Top of Given data
/-! ## An X-forest has two leaves -/

/-- **TWO LEAVES**: a non-empty X-forest has two distinct vertices of slot-degree one. -/
theorem two_leaves (hI : I.IsPure xorAndPred) :
    ∀ T : Finset (Fin m), T.Nonempty → XForest I T → ∃ w w', w ≠ w' ∧ xpdeg I T w = 1 ∧ xpdeg I T w' = 1 := by
  classical
  suffices H : ∀ (k : ℕ) (T : Finset (Fin m)), T.card = k → T.Nonempty → XForest I T →
      ∃ w w', w ≠ w' ∧ xpdeg I T w = 1 ∧ xpdeg I T w' = 1 from fun T => H _ T rfl
  intro k
  induction k using Nat.strong_induction_on with
  | _ k ih =>
    intro T hk hne hFA
    obtain ⟨w, hw⟩ := hFA T Subset.rfl hne
    obtain ⟨o, ho, hwo, -⟩ := exists_leaf_edge I hw
    have h01 : I.vars o 0 ≠ I.vars o 1 := fun h => absurd (hI.2 o h) (by decide)
    have hoS : o ∉ T.erase o := notMem_erase o T
    have hdeg : ∀ v, xpdeg I T v =
        xpdeg I (T.erase o) v + (if I.vars o 0 = v then 1 else 0) + (if I.vars o 1 = v then 1 else 0) := by
      intro v
      conv_lhs => rw [← insert_erase ho]
      exact xpdeg_insert I hoS v
    have hSw : xpdeg I (T.erase o) w = 0 := by
      have h := hdeg w
      rw [hw] at h
      rcases (mem_xpair I).1 hwo with e | e
      · rw [if_pos e.symm] at h
        split_ifs at h <;> omega
      · rw [if_pos e.symm] at h
        split_ifs at h <;> omega
    rcases (T.erase o).eq_empty_or_nonempty with hSe | hSne
    · refine ⟨I.vars o 0, I.vars o 1, h01, ?_, ?_⟩
      · rw [hdeg, hSe, xpdeg_empty, if_pos rfl, if_neg (Ne.symm h01)]
      · rw [hdeg, hSe, xpdeg_empty, if_neg h01, if_pos rfl]
    · have hlt : (T.erase o).card < k := by rw [← hk]; exact card_erase_lt_of_mem ho
      obtain ⟨a, b, hab, ha, hb⟩ := ih _ hlt (T.erase o) rfl hSne
        fun S hS hSne' => hFA S (hS.trans (erase_subset o T)) hSne'
      have haw : a ≠ w := by
        rintro rfl
        rw [hSw] at ha
        exact absurd ha (by decide)
      have hbw : b ≠ w := by
        rintro rfl
        rw [hSw] at hb
        exact absurd hb (by decide)
      by_cases haO : I.vars o 0 ≠ a ∧ I.vars o 1 ≠ a
      · exact ⟨w, a, Ne.symm haw, hw, by rw [hdeg, ha, if_neg haO.1, if_neg haO.2]⟩
      · by_cases hbO : I.vars o 0 ≠ b ∧ I.vars o 1 ≠ b
        · exact ⟨w, b, Ne.symm hbw, hw, by rw [hdeg, hb, if_neg hbO.1, if_neg hbO.2]⟩
        · exfalso
          rw [not_and_or, not_not, not_not] at haO hbO
          rcases (mem_xpair I).1 hwo with hw0 | hw1
          · rcases haO with ha0 | ha1
            · exact haw (ha0.symm.trans hw0.symm)
            · rcases hbO with hb0 | hb1
              · exact hbw (hb0.symm.trans hw0.symm)
              · exact hab (ha1.symm.trans hb1)
          · rcases haO with ha0 | ha1
            · rcases hbO with hb0 | hb1
              · exact hab (ha0.symm.trans hb0)
              · exact hbw (hb1.symm.trans hw1.symm)
            · exact haw (ha1.symm.trans hw1.symm)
Bottom of Given data
**Exercise description**
Write the line containing "hbw (hb0.symm.trans hw0.symm)" and all the lines after it out again, word for word, through the end of the material, and nothing besides.

**Result of this task**
              · exact hbw (hb0.symm.trans hw0.symm)
              · exact hab (ha1.symm.trans hb1)
          · rcases haO with ha0 | ha1
            · rcases hbO with hb0 | hb1
              · exact hab (ha0.symm.trans hb0)
              · exact hbw (hb1.symm.trans hw1.symm)
            · exact haw (ha1.symm.trans hw1.symm)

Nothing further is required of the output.